ECLI:NL:RBDHA:2021:14983
Rechtbank Den Haag
- Eerste aanleg - enkelvoudig
- Rechtspraak.nl
Beoordeling van de WIA-uitkering en arbeidsongeschiktheid van eiseres
In deze zaak heeft de Rechtbank Den Haag op 2 december 2021 uitspraak gedaan in een geschil tussen eiseres, vertegenwoordigd door haar gemachtigde mr. E.W.J.M. Janssens, en de Raad van Bestuur van het Uitvoeringsinstituut Werknemersverzekeringen (Uwv), vertegenwoordigd door M.A. Brouwer. Eiseres had een WIA-uitkering aangevraagd na een periode van arbeidsongeschiktheid en was het niet eens met de toekenning van een arbeidsongeschiktheidspercentage van 40,07% door het Uwv. Eiseres stelde dat de verzekeringsarts onvoldoende rekening had gehouden met haar psychische klachten en de urenbeperking die aan haar was opgelegd niet voldeed aan haar situatie. De rechtbank heeft het beroep van eiseres behandeld op 28 oktober 2021, waarbij eiseres en haar gemachtigde aanwezig waren, evenals de gemachtigde van het Uwv.
De rechtbank heeft vastgesteld dat de verzekeringsarts b&b zorgvuldig te werk is gegaan en dat de rapporten die zijn opgesteld voldoende duidelijk en onderbouwd zijn. De rechtbank oordeelde dat de door eiseres aangevoerde klachten in de beoordeling zijn meegenomen en dat er geen aanleiding was om te twijfelen aan het medisch oordeel van de verzekeringsarts. Eiseres had geen nieuwe medische informatie ingebracht die het oordeel van de verzekeringsarts zou kunnen ondermijnen. De rechtbank concludeerde dat de urenbeperking van 20 uur per week passend was en dat er voldoende ruimte was voor rust en recuperatie.

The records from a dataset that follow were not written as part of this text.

/-- **stub 1 — local boundedness: integral sub-ballistic growth upgrades to pointwise sub-ballistic
oscillation** (the regularity half; size XL). For `h < 1`, every eternal pressure-free energy-class weak
solution `v` of unforced unit-viscosity Navier–Stokes on `ℝ × ℝ³` (exactly the class of the crux: a.e.
strongly measurable, `L^∞_t L²_x` on every `B_R × [−R², R²]`, weakly divergence-free slices, a weak spatial
gradient in `L²_loc`, the pressure-free weak form against divergence-free space–time tests) whose spatial
`L²`-oscillation obeys `∫_{B_R}|v(t) − ⨍_{B_R}v(t)|² ≤ M R^{3+2h}` for a.e. `|t| ≤ R²`, all `R ≥ 1`, satisfies,
for some exponent `h' < 1` and constant `C`, the POINTWISE bound `‖v(t,x) − ⨍_{B_R}v(t)‖ ≤ C R^{h'}` for
a.e. `|t| ≤ R²`, a.e. `x ∈ B_R`, all `R ≥ 1`. Why plausibly true: it is implied by the crux itself (a
spatially constant slice has zero oscillation), holds with `h' = h` for caloric fields (parabolic mean value
at scale `R`), and for NS it is the statement that an ETERNAL energy-class solution cannot concentrate its
`L²`-oscillation on sets of small measure scale after scale (local Reynolds number one at the unit scale of
the frame). Why it might fail: energy-class weak solutions carry no local energy inequality, so neither
CKN partial regularity nor Serrin's interior `L^∞` criterion is available; a singular eternal solution in
this class (if NS blows up) would break it. Sources: KochNadirashviliSereginSverak2009 §2–3 (bounded ancient
mild ⇒ smooth), CaffarelliKohnNirenberg1982, Serrin1962, LemarieRieusset2016 Ch. 13–14. -/
theorem stub_localBoundedness :
    ∀ (h M : ℝ), h < 1 → ∀ v : ℝ → EuclideanSpace ℝ (Fin 3) → EuclideanSpace ℝ (Fin 3), (MeasureTheory.AEStronglyMeasurable (Function.uncurry v) MeasureTheory.volume ∧ (∀ R : ℝ, 0 < R → ∃ C : NNReal, ∀ᵐ t : ℝ, t ∈ Set.Icc (-R ^ 2) (R ^ 2) → ∫⁻ x in Metric.ball (0 : EuclideanSpace ℝ (Fin 3)) (R), ‖v t x‖ₑ ^ 2 ≤ C) ∧ (∀ᵐ t : ℝ, Literature.Analysis.FluidPDE.IsWeaklyDivFree (v t)) ∧ (∃ G : ℝ → EuclideanSpace ℝ (Fin 3) → EuclideanSpace ℝ (Fin 3) →L[ℝ] EuclideanSpace ℝ (Fin 3), Literature.Analysis.FluidPDE.HasWeakSpatialGradientOn (Literature.Analysis.FluidPDE.slab (EuclideanSpace ℝ (Fin 3)) Set.univ isOpen_univ) v G ∧ ∀ R : ℝ, 0 < R → ∫⁻ z in Set.Icc (-R ^ 2) (R ^ 2) ×ˢ Metric.ball (0 : EuclideanSpace ℝ (Fin 3)) (R), ENNReal.ofReal (Literature.Analysis.FluidPDE.frobeniusNormSq (G z.1 z.2)) < ⊤) ∧ (∀ ψ : ℝ → EuclideanSpace ℝ (Fin 3) → EuclideanSpace ℝ (Fin 3), Literature.Analysis.FluidPDE.IsSpaceTimeTestOn (Literature.Analysis.FluidPDE.slab (EuclideanSpace ℝ (Fin 3)) Set.univ isOpen_univ) ψ → (∀ t, Literature.Analysis.FluidPDE.VectorCalculus.IsDivFree (ψ t)) → ∫ t, ∫ x, (inner ℝ (v t x) (Literature.Analysis.FluidPDE.timeDeriv ψ t x) + inner ℝ (v t x) (Literature.Analysis.FluidPDE.convect (v t) (ψ t) x) + inner ℝ (v t x) (Laplacian.laplacian (ψ t) x)) = 0)) → (∀ R : ℝ, 1 ≤ R → ∀ᵐ t : ℝ, t ∈ Set.Icc (-R ^ 2) (R ^ 2) → ∫⁻ x in Metric.ball (0 : EuclideanSpace ℝ (Fin 3)) (R), ‖v t x - ⨍ y in Metric.ball (0 : EuclideanSpace ℝ (Fin 3)) (R), v t y‖ₑ ^ 2 ≤ ENNReal.ofReal (M * R ^ (3 + 2 * h))) → ∃ h' : ℝ, h' < 1 ∧ ∃ C : ℝ, ∀ R : ℝ, 1 ≤ R → ∀ᵐ t : ℝ, t ∈ Set.Icc (-R ^ 2) (R ^ 2) → ∀ᵐ x : EuclideanSpace ℝ (Fin 3), x ∈ Metric.ball (0 : EuclideanSpace ℝ (Fin 3)) R → ‖v t x - ⨍ y in Metric.ball (0 : EuclideanSpace ℝ (Fin 3)) (R), v t y‖ ≤ C * R ^ h' := by
  sorry

/-- **stub 2 — solenoidal annihilation (the vorticity of a sub-ballistic eternal state vanishes)** (the
rigidity half, the heart of the line; size XL, contains the bounded KNSS conjecture at `h' = 0`). For
`h < 1`, `h' < 1`: an eternal pressure-free energy-class weak solution `v` (the class of the crux) with the
integral growth bound `∫_{B_R}|v(t) − ⨍v(t)|² ≤ M R^{3+2h}` AND the pointwise bound
`‖v(t,x) − ⨍_{B_R}v(t)‖ ≤ C R^{h'}` (a.e. on `Q_R`, `R ≥ 1`, as delivered by stub 1) has, for a.e. `t`,
slices annihilating every smooth compactly supported divergence-free field: `∫ ⟪v(t,x), φ(x)⟫ dx = 0` —
the weak (de Rham) form of `curl v(t,·) = 0`, verbatim the hypothesis `horth` of the tree's
`IsWeaklyDivFree.exists_ae_eq_const_of_norm_le_of_forall_integral_inner_eq_zero`. Why plausibly true: implied
by the crux (a constant slice pairs to `⟪b, ∫φ⟫ = 0`, `∫φᵢ = ∫div(xᵢφ) = 0`); proved mechanism in 2-D
(vorticity maximum principle with sublinear solenoidal drift: KNSS Thm 5.1, LeiZhangZhao2017) and for
axisymmetric no-swirl fields (`ω_θ/r`: KNSS Thm 5.2; PanLi2020 Thm 1.1 with pointwise growth `α < 1`, sharp
at `α = 1` by the linear strain, Prop 1.5); `h' < 1` is exactly the sublinear-drift threshold of those
proofs. Why it might fail: full 3-D has no scalar obeying a maximum principle (vortex stretching); a bounded
nonconstant eternal mild solution (anti-KNSS) or a Kolmogorov state refutes it — and with it the crux.
Sources: KochNadirashviliSereginSverak2009 Thm 5.1–5.2 and §1 (conjecture), PanLi2020 Thm 1.1 / Prop 1.5,
LeiZhangZhao2017 (doi:10.1360/n012016-00149), SereginShilkin2018 (survey). -/
theorem stub_solenoidalAnnihilation :
    ∀ (h M h' C : ℝ), h < 1 → h' < 1 → ∀ v : ℝ → EuclideanSpace ℝ (Fin 3) → EuclideanSpace ℝ (Fin 3), (MeasureTheory.AEStronglyMeasurable (Function.uncurry v) MeasureTheory.volume ∧ (∀ R : ℝ, 0 < R → ∃ C : NNReal, ∀ᵐ t : ℝ, t ∈ Set.Icc (-R ^ 2) (R ^ 2) → ∫⁻ x in Metric.ball (0 : EuclideanSpace ℝ (Fin 3)) (R), ‖v t x‖ₑ ^ 2 ≤ C) ∧ (∀ᵐ t : ℝ, Literature.Analysis.FluidPDE.IsWeaklyDivFree (v t)) ∧ (∃ G : ℝ → EuclideanSpace ℝ (Fin 3) → EuclideanSpace ℝ (Fin 3) →L[ℝ] EuclideanSpace ℝ (Fin 3), Literature.Analysis.FluidPDE.HasWeakSpatialGradientOn (Literature.Analysis.FluidPDE.slab (EuclideanSpace ℝ (Fin 3)) Set.univ isOpen_univ) v G ∧ ∀ R : ℝ, 0 < R → ∫⁻ z in Set.Icc (-R ^ 2) (R ^ 2) ×ˢ Metric.ball (0 : EuclideanSpace ℝ (Fin 3)) (R), ENNReal.ofReal (Literature.Analysis.FluidPDE.frobeniusNormSq (G z.1 z.2)) < ⊤) ∧ (∀ ψ : ℝ → EuclideanSpace ℝ (Fin 3) → EuclideanSpace ℝ (Fin 3), Literature.Analysis.FluidPDE.IsSpaceTimeTestOn (Literature.Analysis.FluidPDE.slab (EuclideanSpace ℝ (Fin 3)) Set.univ isOpen_univ) ψ → (∀ t, Literature.Analysis.FluidPDE.VectorCalculus.IsDivFree (ψ t)) → ∫ t, ∫ x, (inner ℝ (v t x) (Literature.Analysis.FluidPDE.timeDeriv ψ t x) + inner ℝ (v t x) (Literature.Analysis.FluidPDE.convect (v t) (ψ t) x) + inner ℝ (v t x) (Laplacian.laplacian (ψ t) x)) = 0)) → (∀ R : ℝ, 1 ≤ R → ∀ᵐ t : ℝ, t ∈ Set.Icc (-R ^ 2) (R ^ 2) → ∫⁻ x in Metric.ball (0 : EuclideanSpace ℝ (Fin 3)) (R), ‖v t x - ⨍ y in Metric.ball (0 : EuclideanSpace ℝ (Fin 3)) (R), v t y‖ₑ ^ 2 ≤ ENNReal.ofReal (M * R ^ (3 + 2 * h))) → (∀ R : ℝ, 1 ≤ R → ∀ᵐ t : ℝ, t ∈ Set.Icc (-R ^ 2) (R ^ 2) → ∀ᵐ x : EuclideanSpace ℝ (Fin 3), x ∈ Metric.ball (0 : EuclideanSpace ℝ (Fin 3)) R → ‖v t x - ⨍ y in Metric.ball (0 : EuclideanSpace ℝ (Fin 3)) (R), v t y‖ ≤ C * R ^ h') → ∀ᵐ t : ℝ, ∀ φ : EuclideanSpace ℝ (Fin 3) → EuclideanSpace ℝ (Fin 3), Literature.Analysis.FunctionSpaces.IsTestFunctionOn (⊤ : TopologicalSpace.Opens (EuclideanSpace ℝ (Fin 3))) φ → Literature.Analysis.FluidPDE.VectorCalculus.IsDivFree φ → ∫ x, inner ℝ (v t x) (φ x) = 0 := by
  sorry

Daarnaast heeft de rechtbank de argumenten van eiseres over de referteperiode voor het WIA-maandloon beoordeeld. Eiseres had gesteld dat er een verkeerde referteperiode was gebruikt, maar de rechtbank stelde vast dat de referteperiode correct was vastgesteld en dat er geen strijd was met het zorgvuldigheids- en motiveringbeginsel. De rechtbank verklaarde het beroep van eiseres ongegrond en wees de proceskostenveroordeling af.